An agent-centric system can’t store the claim “Jo’s temperature is 37°.” It can store a claim that “Jo’s temperature, as taken at this moment in time, by this thermometer and registered by this doctor is 37°.”
The nature of this claim is such that you could make assessments based on whether the thermometer is faulty or that the doctor is under-reporting compared to other doctors or that all the doctors in a particular facility are under-reporting.
If every single piece of data were validated by the Agents involved, the data would be reliable. Reliable is distinct from true. Reliable means that the recipient of the data can use their sense-making skills to understand the data.
For example, if you creating one of those online dashboards of the spread of the virus, you can say “this data came from the official Quaziland government and we do not have any more granular details from individuals.”
Or the opposite “In drilling down through the Quaziland data, we can see that every single test is accounted for and every validation has the signature of a doctor and a patient on the results.” The names of the doctors and patients could be hidden, but the validation signature could show the results.
For the sake of this article, we aren’t going into how to set up these validation rules—but a well-architected system can create immutable records that are extremely difficult to counterfeit.
In fact, as humans, this is how we function.

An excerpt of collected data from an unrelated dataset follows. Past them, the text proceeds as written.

/-- **The same criterion with the Lipschitz companion discharged onto a scaled pressure-oscillation
bound — pressure-class clause discharged.**  Class at `x₀`: (a′) below every `(t′,y)`,
`y ∈ B(x₀,2ρ)`, `t′ ∈ (T₀,T)`, some `h(s)` with `∫⁻_{Q_c(t′,y)} |p − h|^{3/2} ≤ (T−t′)·P`,
`c = √(T−t′)` (invariant under `p ↦ p + c(t)`), and (b) the layer dial.  Twin of
`typeITraceScarL3_unitViscosity_of_layerDecay_of_pressureOsc` (plate t34 v1.1) without clause (c).
[cite: Seregin2014, Ch. 6 Prop. 3.11 (i); PineauVicol2026, Lemma 9.2; Tao2011, Lemma 4.1 (i)] -/
theorem typeITraceScarL3_unitViscosity_of_terminalLayerDecay_of_pressureOsc :
    ∀ T : ℝ, 0 < T →
    ∀ (u : ℝ → (EuclideanSpace ℝ (Fin 3)) → (EuclideanSpace ℝ (Fin 3))) (p : ℝ → (EuclideanSpace ℝ (Fin 3)) → ℝ),
      IsClassicalNSSolutionOn (Set.Ico 0 T) 1 0 u p →
      IsLerayHopfOn T 1 0 (u 0) u →
      HasRapidSpatialDecay (u 0) →
      IsTypeIBlowup u T →
      ∀ x₀ : (EuclideanSpace ℝ (Fin 3)),
        (∃ ρ T₀ : ℝ, ∃ P : ℝ≥0, 0 < ρ ∧ T₀ < T ∧
          (∀ t' ∈ Ioo T₀ T, ∀ y ∈ ball x₀ (2 * ρ), ∃ h : ℝ → ℝ,
            LocallyIntegrableOn (fun w : ℝ × (EuclideanSpace ℝ (Fin 3)) => h w.1)
              (parabolicCylinder (Real.sqrt (T - t')) (t', y)) volume ∧
            ∫⁻ w in parabolicCylinder (Real.sqrt (T - t')) (t', y),
                ‖p w.1 w.2 - h w.1‖ₑ ^ (3 / 2 : ℝ) ≤ ENNReal.ofReal (T - t') * P) ∧
          (∀ ε : ℝ, 0 < ε → ∃ τ : ℝ, 0 < τ ∧ τ ≤ 1 ∧ ∃ l₁ : ℝ, 0 < l₁ ∧
            ∀ l : ℝ, 0 < l → l ≤ l₁ → ∀ x ∈ ball x₀ ρ,
              ∫⁻ y in ball x l, ‖u (T - τ ^ 2 * l ^ 2) y‖ₑ ^ 2 ≤ ENNReal.ofReal (ε * τ * l))) →
        (∀ r : ℝ, 0 < r → eLpNorm (Function.uncurry u) ⊤
          (volume.restrict (parabolicCylinder r (T, x₀))) = ⊤) →
        ∀ ρ' : ℝ, 0 < ρ' → ¬ MemLp (u T) 3 (volume.restrict (ball x₀ ρ')) := by
  intro T hT u p hcl hLH hdec hTI x₀ hclass hsing ρ' hρ'
  obtain ⟨ρ, T₀, P, hρ, hT₀, hosc, hlayer⟩ := hclass
  obtain ⟨Cg, T₁, hCg, hT₁, hlip⟩ :=
    lipschitzCompanion_of_typeI_of_pressureOsc hT hcl hTI (x₀ := x₀) (ρ := ρ) hT₀ hosc
  exact typeITraceScarL3_unitViscosity_of_terminalLayerDecay T hT u p hcl hLH hdec hTI x₀
    ⟨ρ, Cg, T₁, hρ, hCg, hT₁, hlip, hlayer⟩ hsing ρ' hρ'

We can make a judgement pretty well when we know where the information comes from. We know this person has given us good advice in the past about business but bad advice about family.
We know the automated sign at the bus stop is more reliable than Google’s estimation of when the bus will arrive because we have experience with those things. In the current crises, we have no capacity to reliably know where the information came from and compare it to the history of that source, so we are having a very difficult time making sense of anything.
If we had agent-centric data, that is, data that always held the source of the claim, we would be able to make better assessments. Our assessments would also include our bias.
If one journalist trusts individual doctors more than the hospital as a whole, that journalist might report a very different story than someone reporting based on official government statistics. The journalist would also be making a claim and perhaps could link back to the data (we are seeing a lot of this in today’s online tools).
If you took this one step further, you could have a variety of tools that fed into this kind of agent-centric architecture. We could have ways of reporting our own stories that could be validated. (I went to the hospital and there was/wasn’t a line.
I had symptoms and was denied a test.) Right now everything is hearsay and we don’t have appropriate tools for collecting that data in a meaningful way.
Also, in different jurisdictions, people may feel more or less free to attach their names to such data—but in a properly-designed system we could allow anonymous reporting with some kind of hash rather than a name, but that hash would be able to validate that someone wasn’t double-reporting.
Perspectives and assessments could be attached to the sources, too. We do this naturally. Some journalists, authorities, universities, governments, or friends are more trusted than others. Having verified claims and assessments of these entities would allow people to chose sources of data more wisely, and it would incentivize towards truth instead of towards sensationalism.
Unfortunately, we are paying the price for the subversion of truth to market dynamics and to flawed data integrity structures.
It’s time for those of us who are working on data integrity, Web3 and other future technologies to re-define data integrity and provide the infrastructure that will enable this kind of intelligence.
Much of my thinking on this topic is influenced by the Holochain project, where I have been working part-time for the last few months. I don’t think this is the only solution to the problem and encourage others to come up with different ways to think about data integrity, which is the point of this article.